Die besondere Schwierigkeit des Projekts bestand in der Aufgabe, die historische Originalität der Anlage zu erhalten. So wurde auf Technikeinsatz ebenso verzichtet wie auf das Zerlegen und neuerliche Zusammenfügen der Schienen. Somit verbleiben die Schienen, Klemmplatten und anderen Gleisbestandteile trotz Restaurierung an Ort und Stelle, kein Nagel oder Bolzen wird durch neues Material ersetzt. Dies ist auch aus denkmalpflegerischen Gründen notwendig. Heute sind insgesamt zwei Gleisstränge auf einer Länge von ca. 120 Metern freigelegt, ebenso die alte Rampe und ein gepflasterter Gleisübergang. Zur Information wurde eine Hinweistafel mit einer alten Aufnahme des früheren Bahnhofs aufgestellt, und viele Besuchergruppen werden auf ihrem Rundgang jetzt auch hier hergeführt, wo für über 120.000 Häftlinge das letzte Wegstück in das Konzentrationslager Buchenwald begann. Im Rahmen der Jugendbegegnungsstätte sind auch in Zukunft Workcamps vorgesehen, die sich um den Erhalt des Bahnhofsgeländes kümmern werden.

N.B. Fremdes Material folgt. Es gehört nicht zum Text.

/-!
# Comparison of the all-pairs and nearest-neighbour interchange Dirichlet forms on `(ℤ/Lℤ)³`
# (stub `stub_interchangeComparison`, line `birth`, crux `NearIsotropicDiluteBEC` = stmt-AtomisticToContinuum-13905,
# route BECZeroCrossingDilute, sub-problem BoseEinsteinCondensation)

**Statement.** For spin `½` on the torus `Λ = TorusSite 3 L = (ℤ/Lℤ)³` (`2 ≤ L`), a vector `ψ` and
the transposition `T_xy = permOp (Equiv.swap x y)` of the spins at `x, y`, put
`q(x,y) = Re⟨ψ, (1 - T_xy)ψ⟩`. Then `Σ_x Σ_y q(x,y) ≤ C·L⁵·Σ_{x ∼ y} q(x,y)` (ordered pairs on both
sides, `∼` the torus adjacency) with an absolute constant (`C = 144` here).

**Proof (canonical paths, Diaconis–Saloff-Coste).** (1) `q(x,y) = ½ S(x,y)` with
`S(x,y) = Σ_σ ‖ψ(σ) - ψ(σ ∘ swap x y)‖²` (`nidB2_re_quad_eq`), so `n = √S` is an `ℓ²` norm of the
vector `(1 - T_xy)ψ`. (2) Quasi-triangle inequality `n(a,c) ≤ 2 n(a,b) + n(b,c)`
(`nidB2_quasi_triangle`): `swap a c = swap a b ∘ swap b c ∘ swap a b`, the telescoping
`1 - ABA = (1 - A) + A(1 - B) + AB(1 - A)` and the isometry of permutation operators. (3) Hence along
any chain `n(v₀,v_k) ≤ 2 Σ n(v_i,v_{i+1})` (`nidB2_chain`); joining `x` to `x + d` by the three
coordinate legs of the torus and Cauchy–Schwarz gives the pointwise bound
`S(x,x+d) ≤ 48 L · (sum of S over the edges of the three full coordinate circles through the legs)`
(`nidB2_pointwise`). (4) Summing over `x` (translation invariance of the counting) and `d` gives
`Σ_{x,z} S(x,z) ≤ 48 L⁵ Σ_u Σ_i S(u, u + e_i) ≤ 144 L⁵ Σ_{u ∼ y} S(u,y)` (`nidB2_sum_bound`).

**Sources.** P. Diaconis, L. Saloff-Coste, *Comparison theorems for reversible Markov chains*,
Ann. Appl. Probab. **3** (1993) 696–730, §3 (canonical paths; interchange process). All statements
are finite-dimensional linear algebra and counting. [folklore]
-/

noncomputable section

namespace Summit.AtomisticToContinuum.BoseEinsteinCondensation.Cruxes.NearIsotropicDiluteBEC.Birth

open scoped BigOperators Matrix ComplexOrder
open Literature.MathematicalPhysics.QuantumLattice Literature.Probability.LatticeModels Matrix Complex Finset

/-! ### The interchange Dirichlet form as an `ℓ²` norm -/

section Generic

variable {Λ : Type*} [Fintype Λ] [DecidableEq Λ] {q : ℕ}

/-- Re-indexing a sum over configurations by `σ ↦ σ ∘ e` for a site relabelling `e`. [folklore] -/
theorem nidB2_sum_comp_perm (e : Λ ≃ Λ) (f : TensorIndex Λ q → ℝ) :
    ∑ σ : TensorIndex Λ q, f (fun x => σ (e x)) = ∑ σ, f σ := by
  simpa only [configPerm_apply] using Equiv.sum_comp (configPerm (q := q) e) f

/-- The interchange Dirichlet form of a permutation operator is half a squared `ℓ²` norm:
`Re⟨ψ, (1 - P_e)ψ⟩ = ½ Σ_σ ‖ψ(σ) - ψ(σ ∘ e)‖²` (uses only that `σ ↦ σ ∘ e` is a bijection).
Diaconis–Saloff-Coste (1993) §3. [folklore] -/
theorem nidB2_re_quad_eq (e : Λ ≃ Λ) (ψ : TensorIndex Λ q → ℂ) :
    (star ψ ⬝ᵥ ((1 : Op Λ q) - permOp e) *ᵥ ψ).re =
      1 / 2 * ∑ σ : TensorIndex Λ q, ‖ψ σ - ψ (fun x => σ (e x))‖ ^ 2 := by
  have hsum : ∑ σ : TensorIndex Λ q, ‖ψ (fun x => σ (e x))‖ ^ 2 = ∑ σ, ‖ψ σ‖ ^ 2 :=
    nidB2_sum_comp_perm e (fun σ => ‖ψ σ‖ ^ 2)
  have hpt : ∀ a b : ℂ, ‖a - b‖ ^ 2 = ‖a‖ ^ 2 + ‖b‖ ^ 2 - 2 * (star a * b).re := by
    intro a b
    simp only [← Complex.normSq_eq_norm_sq, Complex.normSq_apply, Complex.sub_re, Complex.sub_im,
      Complex.mul_re, Complex.star_def, Complex.conj_re, Complex.conj_im]
    ring
  have hre : ∀ a b : ℂ, (star a * (a - b)).re = ‖a‖ ^ 2 - (star a * b).re := by
    intro a b
    simp only [← Complex.normSq_eq_norm_sq, Complex.normSq_apply, Complex.sub_re, Complex.sub_im,
      Complex.mul_re, Complex.star_def, Complex.conj_re, Complex.conj_im]
    ring
  rw [sub_mulVec, one_mulVec, permOp_mulVec, dotProduct, Complex.re_sum]
  simp only [Pi.star_apply, Pi.sub_apply, hre, hpt]
  rw [Finset.sum_sub_distrib, Finset.sum_sub_distrib, Finset.sum_add_distrib, hsum, ← Finset.mul_sum]
  ring

/-- Triangle inequality for the `ℓ²` norm `v ↦ √(Σ_i ‖v i‖²)` on `ι → ℂ`. [folklore] -/
theorem nidB2_l2_add_le {ι : Type*} [Fintype ι] (v w : ι → ℂ) :
    √(∑ i, ‖v i + w i‖ ^ 2) ≤ √(∑ i, ‖v i‖ ^ 2) + √(∑ i, ‖w i‖ ^ 2) := by
  have h := norm_add_le (WithLp.toLp 2 v : EuclideanSpace ℂ ι) (WithLp.toLp 2 w)
  rw [← WithLp.toLp_add] at h
  simpa only [EuclideanSpace.norm_eq, PiLp.toLp_apply, Pi.add_apply] using h

/-- `‖(1 - T_aa)ψ‖ = 0`: the transposition `swap a a` is the identity. [folklore] -/
theorem nidB2_l2_swap_self (ψ : TensorIndex Λ q → ℂ) (a : Λ) :
    √(∑ σ : TensorIndex Λ q, ‖ψ σ - ψ (fun x => σ (Equiv.swap a a x))‖ ^ 2) = 0 := by
  have h : ∀ σ : TensorIndex Λ q, ψ σ - ψ (fun x => σ (Equiv.swap a a x)) = 0 := fun σ => by
    rw [Equiv.swap_self]; exact sub_self _
  simp only [h, norm_zero]
  simp

/-- **Quasi-triangle inequality** for the interchange norms `n(a,b) = ‖(1 - T_ab)ψ‖`:
`n(a,c) ≤ 2 n(a,b) + n(b,c)`. For distinct sites `swap a c = swap a b ∘ swap b c ∘ swap a b`, and
`1 - ABA = (1 - A) + A(1 - B) + AB(1 - A)` with `A`, `AB` isometries. Diaconis–Saloff-Coste (1993)
§3 (comparison of the interchange chain with its nearest-neighbour version). [folklore] -/
theorem nidB2_quasi_triangle (ψ : TensorIndex Λ q → ℂ) (a b c : Λ) :
    √(∑ σ : TensorIndex Λ q, ‖ψ σ - ψ (fun x => σ (Equiv.swap a c x))‖ ^ 2) ≤
      2 * √(∑ σ : TensorIndex Λ q, ‖ψ σ - ψ (fun x => σ (Equiv.swap a b x))‖ ^ 2) +
        √(∑ σ : TensorIndex Λ q, ‖ψ σ - ψ (fun x => σ (Equiv.swap b c x))‖ ^ 2) := by
  classical
  rcases eq_or_ne c a with rfl | hca
  · rw [nidB2_l2_swap_self]; positivity
  rcases eq_or_ne c b with rfl | hcb
  · rw [nidB2_l2_swap_self, add_zero]
    linarith [Real.sqrt_nonneg (∑ σ : TensorIndex Λ q, ‖ψ σ - ψ (fun x => σ (Equiv.swap a c x))‖ ^ 2)]
  set A := Equiv.swap a b with hA
  set B := Equiv.swap b c with hB
  have hperm : Equiv.swap a c = A * B * A := by
    rw [hA, hB, Equiv.swap_comm a b, Equiv.swap_comm b c]
    exact (Equiv.swap_mul_swap_mul_swap hcb hca).symm
  have hpt : ∀ σ : TensorIndex Λ q, ψ σ - ψ (fun x => σ (Equiv.swap a c x)) =
      ((ψ σ - ψ (fun x => σ (A x))) + (ψ (fun x => σ (A x)) - ψ (fun x => σ (A (B x))))) +
        (ψ (fun x => σ (A (B x))) - ψ (fun x => σ (A (B (A x))))) := by
    intro σ
    have hf : (fun x => σ (Equiv.swap a c x)) = fun x => σ (A (B (A x))) := by
      funext x; rw [hperm, Equiv.Perm.mul_apply, Equiv.Perm.mul_apply]
    rw [hf]; ring
  have h2 : √(∑ σ : TensorIndex Λ q, ‖ψ (fun x => σ (A x)) - ψ (fun x => σ (A (B x)))‖ ^ 2) =
      √(∑ σ : TensorIndex Λ q, ‖ψ σ - ψ (fun x => σ (B x))‖ ^ 2) := by
    rw [nidB2_sum_comp_perm A (fun σ => ‖ψ σ - ψ (fun x => σ (B x))‖ ^ 2)]
  have h3 : √(∑ σ : TensorIndex Λ q, ‖ψ (fun x => σ (A (B x))) - ψ (fun x => σ (A (B (A x))))‖ ^ 2) =
      √(∑ σ : TensorIndex Λ q, ‖ψ σ - ψ (fun x => σ (A x))‖ ^ 2) := by
    rw [← nidB2_sum_comp_perm (A * B) (fun σ => ‖ψ σ - ψ (fun x => σ (A x))‖ ^ 2)]
    simp only [Equiv.Perm.mul_apply]
  calc √(∑ σ : TensorIndex Λ q, ‖ψ σ - ψ (fun x => σ (Equiv.swap a c x))‖ ^ 2)
      = √(∑ σ : TensorIndex Λ q, ‖((ψ σ - ψ (fun x => σ (A x))) +
            (ψ (fun x => σ (A x)) - ψ (fun x => σ (A (B x))))) +
            (ψ (fun x => σ (A (B x))) - ψ (fun x => σ (A (B (A x)))))‖ ^ 2) := by
        simp only [hpt]
    _ ≤ √(∑ σ : TensorIndex Λ q, ‖(ψ σ - ψ (fun x => σ (A x))) +
            (ψ (fun x => σ (A x)) - ψ (fun x => σ (A (B x))))‖ ^ 2) +
          √(∑ σ : TensorIndex Λ q, ‖ψ (fun x => σ (A (B x))) - ψ (fun x => σ (A (B (A x))))‖ ^ 2) :=
        nidB2_l2_add_le (fun σ => (ψ σ - ψ (fun x => σ (A x))) +
            (ψ (fun x => σ (A x)) - ψ (fun x => σ (A (B x)))))
          (fun σ => ψ (fun x => σ (A (B x))) - ψ (fun x => σ (A (B (A x)))))
    _ ≤ √(∑ σ : TensorIndex Λ q, ‖ψ σ - ψ (fun x => σ (A x))‖ ^ 2) +
          √(∑ σ : TensorIndex Λ q, ‖ψ (fun x => σ (A x)) - ψ (fun x => σ (A (B x)))‖ ^ 2) +
          √(∑ σ : TensorIndex Λ q, ‖ψ (fun x => σ (A (B x))) - ψ (fun x => σ (A (B (A x))))‖ ^ 2) :=
        add_le_add (nidB2_l2_add_le (fun σ => ψ σ - ψ (fun x => σ (A x)))
          (fun σ => ψ (fun x => σ (A x)) - ψ (fun x => σ (A (B x))))) le_rfl
    _ = _ := by rw [h2, h3]; ring

/-- Mirror form of the quasi-triangle inequality: `n(a,c) ≤ n(a,b) + 2 n(b,c)` (from
`nidB2_quasi_triangle` and the symmetry `swap x y = swap y x`). [folklore] -/
theorem nidB2_quasi_triangle' (ψ : TensorIndex Λ q → ℂ) (a b c : Λ) :
    √(∑ σ : TensorIndex Λ q, ‖ψ σ - ψ (fun x => σ (Equiv.swap a c x))‖ ^ 2) ≤
      √(∑ σ : TensorIndex Λ q, ‖ψ σ - ψ (fun x => σ (Equiv.swap a b x))‖ ^ 2) +
        2 * √(∑ σ : TensorIndex Λ q, ‖ψ σ - ψ (fun x => σ (Equiv.swap b c x))‖ ^ 2) := by
  classical
  have h := nidB2_quasi_triangle ψ c b a
  rw [Equiv.swap_comm c a, Equiv.swap_comm c b, Equiv.swap_comm b a] at h
  linarith

end Generic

Zur Information der Gedenkstättenbesucher wurde am 23. März 1995 eine Tafel mit diesem Text am Gebäude des ehemaligen Bahnhofs von Buchenwald aufgestellt:"Dieser Gleisabschnitt ist durch mehrere Schülerprojektgruppen und internationale Workcamps wieder sichtbar gemacht worden. Junge Gleisbauer führten im Herbst 1993 und 1994 umfangreiche Erhaltungsarbeiten durch, die Holzschwellen sind dabei erneuert worden. Dieses Projekt wurde unterstützt durch: den Reichsbahnpräsidenten Thüringens, den Deutschen Gewerkschaftsbund Landesbezirk Thüringen, die Gewerkschaft der Eisenbahner Deutschlands/Bezirk Thüringen, den DB AG Gleisbaubetrieb Naumburg/Ausbildungsstätte Neudietendorf und die Jugendbegegnungsstätte der Gedenkstätte Buchenwald."